Directions: Repeat the entries below exactly. Begin with the first line and end with the line that contains "step below the".

Information given:
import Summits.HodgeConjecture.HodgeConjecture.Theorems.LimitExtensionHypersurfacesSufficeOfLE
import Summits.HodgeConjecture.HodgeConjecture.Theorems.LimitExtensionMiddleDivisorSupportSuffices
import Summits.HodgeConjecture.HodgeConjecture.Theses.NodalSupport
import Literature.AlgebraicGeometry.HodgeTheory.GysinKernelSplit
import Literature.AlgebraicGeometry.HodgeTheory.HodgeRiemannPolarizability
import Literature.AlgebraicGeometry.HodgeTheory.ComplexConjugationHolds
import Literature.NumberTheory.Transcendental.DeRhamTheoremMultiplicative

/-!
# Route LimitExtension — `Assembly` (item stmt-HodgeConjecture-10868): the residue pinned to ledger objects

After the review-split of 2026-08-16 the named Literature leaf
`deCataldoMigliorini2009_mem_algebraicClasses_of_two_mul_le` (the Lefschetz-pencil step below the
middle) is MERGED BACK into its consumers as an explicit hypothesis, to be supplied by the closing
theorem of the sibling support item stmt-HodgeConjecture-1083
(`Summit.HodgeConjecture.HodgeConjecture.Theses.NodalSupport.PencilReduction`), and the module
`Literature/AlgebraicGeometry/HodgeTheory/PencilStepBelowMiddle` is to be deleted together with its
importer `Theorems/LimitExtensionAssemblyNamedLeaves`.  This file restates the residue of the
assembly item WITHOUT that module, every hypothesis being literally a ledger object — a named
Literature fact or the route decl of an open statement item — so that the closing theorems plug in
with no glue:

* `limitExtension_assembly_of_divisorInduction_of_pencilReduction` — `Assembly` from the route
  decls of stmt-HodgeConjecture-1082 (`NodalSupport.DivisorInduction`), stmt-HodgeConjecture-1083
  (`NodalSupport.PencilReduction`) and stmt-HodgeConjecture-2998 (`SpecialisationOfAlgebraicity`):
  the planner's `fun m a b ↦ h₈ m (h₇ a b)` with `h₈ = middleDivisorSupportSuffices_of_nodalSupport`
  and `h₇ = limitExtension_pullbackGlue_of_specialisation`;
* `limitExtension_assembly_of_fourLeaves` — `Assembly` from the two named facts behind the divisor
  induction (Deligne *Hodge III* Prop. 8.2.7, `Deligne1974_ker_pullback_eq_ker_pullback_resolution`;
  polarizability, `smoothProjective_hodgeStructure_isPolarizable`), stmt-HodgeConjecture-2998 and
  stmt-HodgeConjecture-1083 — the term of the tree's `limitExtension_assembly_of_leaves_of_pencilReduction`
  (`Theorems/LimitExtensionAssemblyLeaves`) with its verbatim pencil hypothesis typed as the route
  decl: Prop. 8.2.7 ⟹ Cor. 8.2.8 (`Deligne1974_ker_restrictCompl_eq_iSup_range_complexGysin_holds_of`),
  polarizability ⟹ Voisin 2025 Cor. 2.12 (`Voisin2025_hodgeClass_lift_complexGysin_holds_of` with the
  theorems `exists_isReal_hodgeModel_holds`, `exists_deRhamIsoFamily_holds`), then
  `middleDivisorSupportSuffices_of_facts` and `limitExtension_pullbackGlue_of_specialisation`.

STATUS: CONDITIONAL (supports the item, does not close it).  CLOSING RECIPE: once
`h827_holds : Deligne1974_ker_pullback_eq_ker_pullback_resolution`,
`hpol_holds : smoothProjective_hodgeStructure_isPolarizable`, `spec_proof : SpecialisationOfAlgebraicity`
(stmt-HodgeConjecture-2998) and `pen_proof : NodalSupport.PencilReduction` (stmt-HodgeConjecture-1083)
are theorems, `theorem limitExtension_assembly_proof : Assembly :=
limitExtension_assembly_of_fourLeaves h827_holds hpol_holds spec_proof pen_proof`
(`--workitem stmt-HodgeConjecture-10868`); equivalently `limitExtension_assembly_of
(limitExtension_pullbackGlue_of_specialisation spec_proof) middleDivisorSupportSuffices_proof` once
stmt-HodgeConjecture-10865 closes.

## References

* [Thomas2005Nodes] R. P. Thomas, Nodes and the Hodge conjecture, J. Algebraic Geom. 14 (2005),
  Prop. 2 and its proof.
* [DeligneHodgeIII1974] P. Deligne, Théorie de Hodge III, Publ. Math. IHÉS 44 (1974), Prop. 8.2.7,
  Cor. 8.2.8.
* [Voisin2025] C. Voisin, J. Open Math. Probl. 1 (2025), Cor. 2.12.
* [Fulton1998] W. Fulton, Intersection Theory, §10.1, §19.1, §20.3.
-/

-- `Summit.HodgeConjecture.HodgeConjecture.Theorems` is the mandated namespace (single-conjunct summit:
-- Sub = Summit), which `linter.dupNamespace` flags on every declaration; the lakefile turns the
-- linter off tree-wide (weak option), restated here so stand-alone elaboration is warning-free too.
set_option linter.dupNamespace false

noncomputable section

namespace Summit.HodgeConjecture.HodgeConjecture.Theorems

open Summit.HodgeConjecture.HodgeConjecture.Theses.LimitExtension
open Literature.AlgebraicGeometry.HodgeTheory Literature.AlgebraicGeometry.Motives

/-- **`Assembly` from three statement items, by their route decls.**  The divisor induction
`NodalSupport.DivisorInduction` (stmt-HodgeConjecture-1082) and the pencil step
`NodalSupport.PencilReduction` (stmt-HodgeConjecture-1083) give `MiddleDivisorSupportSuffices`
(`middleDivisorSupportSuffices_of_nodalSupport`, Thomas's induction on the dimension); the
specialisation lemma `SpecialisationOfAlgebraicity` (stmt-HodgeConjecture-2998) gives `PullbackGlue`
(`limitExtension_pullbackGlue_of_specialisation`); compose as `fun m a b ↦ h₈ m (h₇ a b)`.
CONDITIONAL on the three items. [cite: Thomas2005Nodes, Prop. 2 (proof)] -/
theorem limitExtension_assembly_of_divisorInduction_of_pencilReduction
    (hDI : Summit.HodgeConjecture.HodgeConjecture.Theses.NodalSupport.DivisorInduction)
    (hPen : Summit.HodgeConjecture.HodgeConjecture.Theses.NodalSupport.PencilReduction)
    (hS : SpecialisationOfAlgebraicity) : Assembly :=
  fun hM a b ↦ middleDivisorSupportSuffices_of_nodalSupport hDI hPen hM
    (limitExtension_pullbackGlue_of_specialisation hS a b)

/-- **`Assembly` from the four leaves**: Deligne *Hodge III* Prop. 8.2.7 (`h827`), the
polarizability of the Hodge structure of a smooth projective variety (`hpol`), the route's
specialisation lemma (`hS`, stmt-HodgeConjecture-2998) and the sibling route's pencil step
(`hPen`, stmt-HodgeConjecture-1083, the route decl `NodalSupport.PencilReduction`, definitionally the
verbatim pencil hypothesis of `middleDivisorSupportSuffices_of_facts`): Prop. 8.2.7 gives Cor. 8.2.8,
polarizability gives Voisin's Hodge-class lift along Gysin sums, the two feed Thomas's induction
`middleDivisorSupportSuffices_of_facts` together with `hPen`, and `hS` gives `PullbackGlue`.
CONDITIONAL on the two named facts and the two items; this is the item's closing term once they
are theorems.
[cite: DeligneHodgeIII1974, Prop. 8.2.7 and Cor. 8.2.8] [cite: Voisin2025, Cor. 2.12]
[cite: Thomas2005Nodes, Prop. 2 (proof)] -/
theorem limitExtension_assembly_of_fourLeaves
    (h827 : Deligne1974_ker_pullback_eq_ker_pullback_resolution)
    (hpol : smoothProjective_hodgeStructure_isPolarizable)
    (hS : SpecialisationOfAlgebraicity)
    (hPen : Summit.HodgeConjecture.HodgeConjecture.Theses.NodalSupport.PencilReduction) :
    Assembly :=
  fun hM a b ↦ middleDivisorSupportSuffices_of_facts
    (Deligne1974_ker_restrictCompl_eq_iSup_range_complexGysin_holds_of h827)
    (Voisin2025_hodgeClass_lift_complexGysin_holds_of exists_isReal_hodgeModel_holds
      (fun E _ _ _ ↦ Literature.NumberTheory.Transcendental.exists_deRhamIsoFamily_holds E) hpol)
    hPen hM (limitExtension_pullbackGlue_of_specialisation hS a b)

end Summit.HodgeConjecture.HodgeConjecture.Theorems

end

Completed exercise:
import Summits.HodgeConjecture.HodgeConjecture.Theorems.LimitExtensionHypersurfacesSufficeOfLE
import Summits.HodgeConjecture.HodgeConjecture.Theorems.LimitExtensionMiddleDivisorSupportSuffices
import Summits.HodgeConjecture.HodgeConjecture.Theses.NodalSupport
import Literature.AlgebraicGeometry.HodgeTheory.GysinKernelSplit
import Literature.AlgebraicGeometry.HodgeTheory.HodgeRiemannPolarizability
import Literature.AlgebraicGeometry.HodgeTheory.ComplexConjugationHolds
import Literature.NumberTheory.Transcendental.DeRhamTheoremMultiplicative

/-!
# Route LimitExtension — `Assembly` (item stmt-HodgeConjecture-10868): the residue pinned to ledger objects

After the review-split of 2026-08-16 the named Literature leaf
`deCataldoMigliorini2009_mem_algebraicClasses_of_two_mul_le` (the Lefschetz-pencil step below the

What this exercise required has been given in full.